Ritorno al futuro

Pubblicato il 09-11-2024

di Gian Maria Ricciardi

Il “grande vuoto” ha radici molto lontane. Comincia almeno vent’anni fa. Diverse le cause. Primo: politicamente, la “scoperta” del grande debito dell’Italia e, quindi, l’indispensabile, ma forsennata e colpevolmente dannata “spending rewiev”. S’è tagliato dappertutto e, di conseguenza, sbagliando, anche nella scuola. “Remember” quando si portava anche la carta igienica. La responsabile è l’Europa e, in parte, i governi tecnici. Si continua a chiudere per tre mesi tutto l’impianto educativo, allora come ora. Una scelta davvero incredibile. Secondo: i cattolici hanno le loro colpe.
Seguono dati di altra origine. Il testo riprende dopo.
import Summits.HubbardSuperconductivity.HubbardSuperconductivity.Theorems.AnisotropyChordTransferFibre3FinXB2Eval

/-!
# Route `AnisotropyChord` / H0 rotor rung: FIN XB2 row-`N₁` certificate at `L = 33` — cell facts, part `q`

Kernel facts `xbCellAny2 33 (49/50) la lb c = true` (evaluator `…FinXB2Eval`, point wedges recomputed in the same `decide`) for 1 λ-cell(s) of the per-`L` cover
(`…FinXB2Cover.xbCheck2`; cell design: p3 g6 scratch `xb_design2.py`, float mirror `xb_mirror.py` (g5)); assembled in `…FinXB2ThirtyThree`.
Prover seat `hubbard-h0-rotor-p3` g6; helper for piece A = stmt-HubbardSuperconductivity-23918 of rung 19089 (`--supports`, helper class).
WHAT THIS IS NOT: nothing here proves superconductivity in the Hubbard model (rotor TARGET as worded stays FALSE, g15 verdict); kernel facts for the FIN certificate of ONE hypothesis (row `N₁`) of ONE conditional reduction.  Tree imports only; no sorry, no new axioms.
-/

set_option linter.dupNamespace false

namespace Summit.HubbardSuperconductivity.HubbardSuperconductivity.Theorems.AnisotropyChord.Transfer.Fibre3

namespace FinXB

set_option maxHeartbeats 4000000 in
/-- kernel fact: cell 32 at `L = 33` (certified, c = (9/20 : ℚ)). [folklore] -/
theorem xb2c33_32 : xbCellAny2 33 (49/50 : ℚ) 1083292302968906 1282753498253056 (9/20 : ℚ) = true := by
  decide +kernel

end FinXB

end Summit.HubbardSuperconductivity.HubbardSuperconductivity.Theorems.AnisotropyChord.Transfer.Fibre3
import Literature.NumberTheory.Automorphic.IdeleClassCharacterAlgebraicTwist
import Literature.NumberTheory.Automorphic.IdeleClassGroupUnitMaps
import Literature.NumberTheory.GaloisRepresentations.CMTypeHeckeCharacter
import Literature.NumberTheory.GaloisRepresentations.HeckeCharacterProofs
import Literature.NumberTheory.GaloisRepresentations.HeckeCharacterInfinityTypeUnique
import HarnessLib

/-!
# `μ^{alg} ≠ (μ^{alg})^c · η` for conjugate symplectic `μ` and finite-order `η`
# (the infinity-type tie-break of [Liu2021, Thm. D.6 (1)])

Topic `NumberTheory/GaloisRepresentations`; namespace `Literature.NumberTheory.GaloisRepresentations`.
A *proofs* file (theorems only; no definition, no named fact, no instance).

[Liu2021] App. D, proof of Thm. D.6 (1) (l. 5624–5630) puts `μ₁ := μ|·|_E^{−1/2} = μ^{alg}` and
`μ₂ := μᶜ χ̌ |·|_E^{−1/2} = (μ^{alg})^c · χ̌` (`χ̌` of finite order, trivial at infinity) and uses that
«`μ₁μ₂⁻¹` is not a Dirichlet character» / `μ̃_{τ₁}(z) = 1/z` vs `1/z̄`: the two candidates have DIFFERENT
infinity types.  In the tree's currency (`HeckeCharacter.HasInfinityType`, type `(p, q)` relative to the
distinguished embeddings `w.embedding`): for `μ : C_F →ₜ* S¹` conjugate symplectic with (odd) unitary
∞-type `e` on the CM field `F`,
* `μ^{alg} = IdeleClassGroup.muAlg F μ` has type `((1 − e)/2, (1 + e)/2)`
  (`IsConjugateSymplectic.hasInfinityType_muAlg`);
* its conjugate `(μ^{alg})^c = HeckeCharacter.galConj c μ^{alg}` has the swapped type `((1 + e)/2, (1 − e)/2)`
  (`HeckeCharacter.HasInfinityType.galConj_complexConj`), and so does `(μ^{alg})^c · η` for every `η` of
  finite order (`IsFiniteOrder.hasInfinityType_zero`, `HasInfinityType.mul'`);
* by uniqueness of the type at a complex place (`HasInfinityType.eq_of_isComplex`,
  `HeckeCharacterInfinityTypeUnique`) equality would force `(1 − e_w)/2 = (1 + e_w)/2`, impossible for
  odd `e_w`.

Main statement: `IdeleClassGroup.IsConjugateSymplectic.muAlg_ne_galConj_muAlg_mul`.  Consumer: step 4 of the
d6 line card (`Cruxes/HLiu418/Lines/d6_cm_curve`), where `μ₂ := galConj c (muAlg F μ) * χ̌` (A-plan2's S4
text of record, `χ̌` of finite order): the two candidate characters `μ₁ = muAlg F μ` and `μ₂` are distinct
and stay distinct under finite-order twists (print's «not a Dirichlet character»); the branch
`ψ_lab = μ₁` itself is then decided by the CM type of `ψ_lab` through
`HeckeCharacter.ne_of_hasInfinityType_ne_at_isComplex` (`HeckeCharacterInfinityTypeUnique`).

## References
* Y. Liu, *Fourier–Jacobi cycles and arithmetic relative trace formula* (2021), App. D, proof of Thm. D.6 (1)
  (l. 5624–5630); §4.1 after Def. 4.3; Remark 4.4. [Liu2021]
* A. Weil, *On a certain type of characters of the idèle-class group of an algebraic number-field* (1956), §1. [Weil1956]
* J. Neukirch, *Algebraic Number Theory* (1999), Ch. VII §6 (6.9). [NeukirchANT1999]
-/

noncomputable section

open scoped NumberField
open NumberField NumberField.InfinitePlace Filter
open Literature.NumberTheory.Automorphic Literature.NumberTheory.Automorphic.IdeleClassGroup

namespace Literature.NumberTheory.GaloisRepresentations

namespace HeckeCharacter

variable {K : Type} [Field K] [NumberField K]

/-- **A finite-order Hecke character has infinity type `(0, 0)`**: its kernel is a neighbourhood of `1`
(`ker_mem_nhds_of_isFiniteOrder`: the values lie in the discrete set of roots of unity), and `x ↦ (x, 1)` is
continuous, so `η((x, 1)) = 1 = A_{0,0}(x)` near `1` (Neukirch VII (6.9); light-import twin of the tree's
`EllipticCurves.hasInfinityType_zero_of_isFiniteOrder`). [cite: NeukirchANT1999, Ch. VII §6 Prop. (6.9)] -/
theorem IsFiniteOrder.hasInfinityType_zero {η : HeckeCharacter K} (hη : η.IsFiniteOrder) :
    η.HasInfinityType (fun _ => 0) (fun _ => 0) := by
  refine ⟨infiniteIdeles K ⁻¹' {x : ideleGroup K | η x = 1}, ?_, fun x hx => ?_⟩
  · refine (continuous_infiniteIdeles K).continuousAt.preimage_mem_nhds ?_
    rw [map_one]
    exact ker_mem_nhds_of_isFiniteOrder hη
  · have h1 : η (infiniteIdeles K x) = 1 := hx
    rw [h1, Units.val_one, archFactor_apply]
    simp

end HeckeCharacter

end Literature.NumberTheory.GaloisRepresentations

namespace Literature.NumberTheory.Automorphic

open Literature.NumberTheory.GaloisRepresentations

section Twist

variable {F : Type} [Field F] [NumberField F] [IsCMField F]

/-- **The conjugate of `μ^{alg}` has the swapped infinity type**: for `μ` conjugate symplectic with unitary
∞-type `e`, `HeckeCharacter.galConj c (muAlg F μ)` has type `((1 + e)/2, (1 − e)/2)`.
[cite: Liu2021, Remark 4.4; §4.1 after Def. 4.3 (l. 1922–1926)] -/
theorem IdeleClassGroup.IsConjugateSymplectic.hasInfinityType_galConj_muAlg
    {μ : IdeleClassGroup F →ₜ* Circle} (hμ : IsConjugateSymplectic F μ) :
    (HeckeCharacter.galConj (IsCMField.complexConj F) (muAlg F μ)).HasInfinityType
      (fun w => (1 + hμ.infinityType w) / 2) (fun w => (1 - hμ.infinityType w) / 2) :=
  (hμ.hasInfinityType_muAlg hμ.hasInfinityType_infinityType).galConj_complexConj

/-- **`μ^{alg} ≠ (μ^{alg})^c · η` for every finite-order `η`** ([Liu2021] proof of Thm. D.6 (1), l. 5625:
«`μ₁μ₂⁻¹` is a Dirichlet character, which is not true», with `μ₁ = μ^{alg}`, `μ₂ = (μ^{alg})^c χ̌`, `χ̌` of
finite order): the types `((1−e)/2, (1+e)/2)` and `((1+e)/2, (1−e)/2)` of the two sides differ at every
(complex) place because `e` is odd, and a Hecke character has only one type at a complex place
(`HeckeCharacter.HasInfinityType.eq_of_isComplex`). [cite: Liu2021, Thm. D.6 (1) proof l. 5624–5630] [cite: Weil1956, §1] -/
theorem IdeleClassGroup.IsConjugateSymplectic.muAlg_ne_galConj_muAlg_mul
    {μ : IdeleClassGroup F →ₜ* Circle} (hμ : IsConjugateSymplectic F μ)
    {η : HeckeCharacter F} (hη : η.IsFiniteOrder) :
    muAlg F μ ≠ HeckeCharacter.galConj (IsCMField.complexConj F) (muAlg F μ) * η := by
  intro heq
  have h1 := hμ.hasInfinityType_muAlg hμ.hasInfinityType_infinityType
  have h2 := hμ.hasInfinityType_galConj_muAlg.mul' (HeckeCharacter.IsFiniteOrder.hasInfinityType_zero hη)
  rw [← heq] at h2
  obtain ⟨w⟩ := (inferInstance : Nonempty (InfinitePlace F))
  have hw : w.IsComplex := IsTotallyComplex.isComplex w
  obtain ⟨hp, -⟩ := h1.eq_of_isComplex h2 hw
  obtain ⟨k, hk⟩ := hμ.odd_infinityType w
  simp only [Pi.add_apply] at hp
  rw [hk] at hp
  omega

/-- The same with the twist on the other side: `μ^{alg} · η ≠ (μ^{alg})^c`. [cite: Liu2021, Thm. D.6 (1) proof l. 5624–5630] -/
theorem IdeleClassGroup.IsConjugateSymplectic.muAlg_mul_ne_galConj_muAlg
    {μ : IdeleClassGroup F →ₜ* Circle} (hμ : IsConjugateSymplectic F μ)
    {η : HeckeCharacter F} (hη : η.IsFiniteOrder) :
    muAlg F μ * η ≠ HeckeCharacter.galConj (IsCMField.complexConj F) (muAlg F μ) := by
  intro heq
  apply hμ.muAlg_ne_galConj_muAlg_mul hη.inv
  rw [← heq, mul_assoc, mul_inv_cancel, mul_one]

/-- **In particular `μ^{alg} ≠ (μ^{alg})^c`** (`η = 1`). [cite: Liu2021, Thm. D.6 (1) proof l. 5624–5630] -/
theorem IdeleClassGroup.IsConjugateSymplectic.muAlg_ne_galConj_muAlg
    {μ : IdeleClassGroup F →ₜ* Circle} (hμ : IsConjugateSymplectic F μ) :
    muAlg F μ ≠ HeckeCharacter.galConj (IsCMField.complexConj F) (muAlg F μ) := by
  have h := hμ.muAlg_ne_galConj_muAlg_mul (η := 1) IsOfFinOrder.one
  rwa [mul_one] at h

end Twist

end Literature.NumberTheory.Automorphic

end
Per almeno dieci anni, gli oratori sono stati trascurati colpevolmente e anche con il “silenzioassenso” di alcuni vescovi. Soltanto una decina di anni fa, grazie all’intuizione profetica di molti sacerdoti e anche padri, come a Torino Cesare Nosiglia e poi Roberto Repole, Alessandro Giraudo e Associazioni come Noi, si è tornati a investire.

Bastano due dati: a Torino sono oltre 15mila i ragazzi che s’affacciano, d’estate, ai cortili di don Bosco: un esercito che, se molte realtà (tra le quali primissime i salesiani) non avessero saputo rinascere e rifondarsi con gli occhi al futuro, oggi sarebbero senza truppe né condottieri. Invece, no! «Il pomeriggio è sempre azzurro… Neanche un prete per chiacchierar» cantava Adriano Celentano. No, il prete c’è; ci sono i colloqui; ci sono i sorrisi. Soprattutto, non c’è la noia. C’è tutto, nonostante la miopia politica di destra e sinistra: non hanno capito che venuti meno i partiti (agenzie educative) e taglieggiata la scuola, gli oratori (a più religioni e voci) potevano fare la differenza.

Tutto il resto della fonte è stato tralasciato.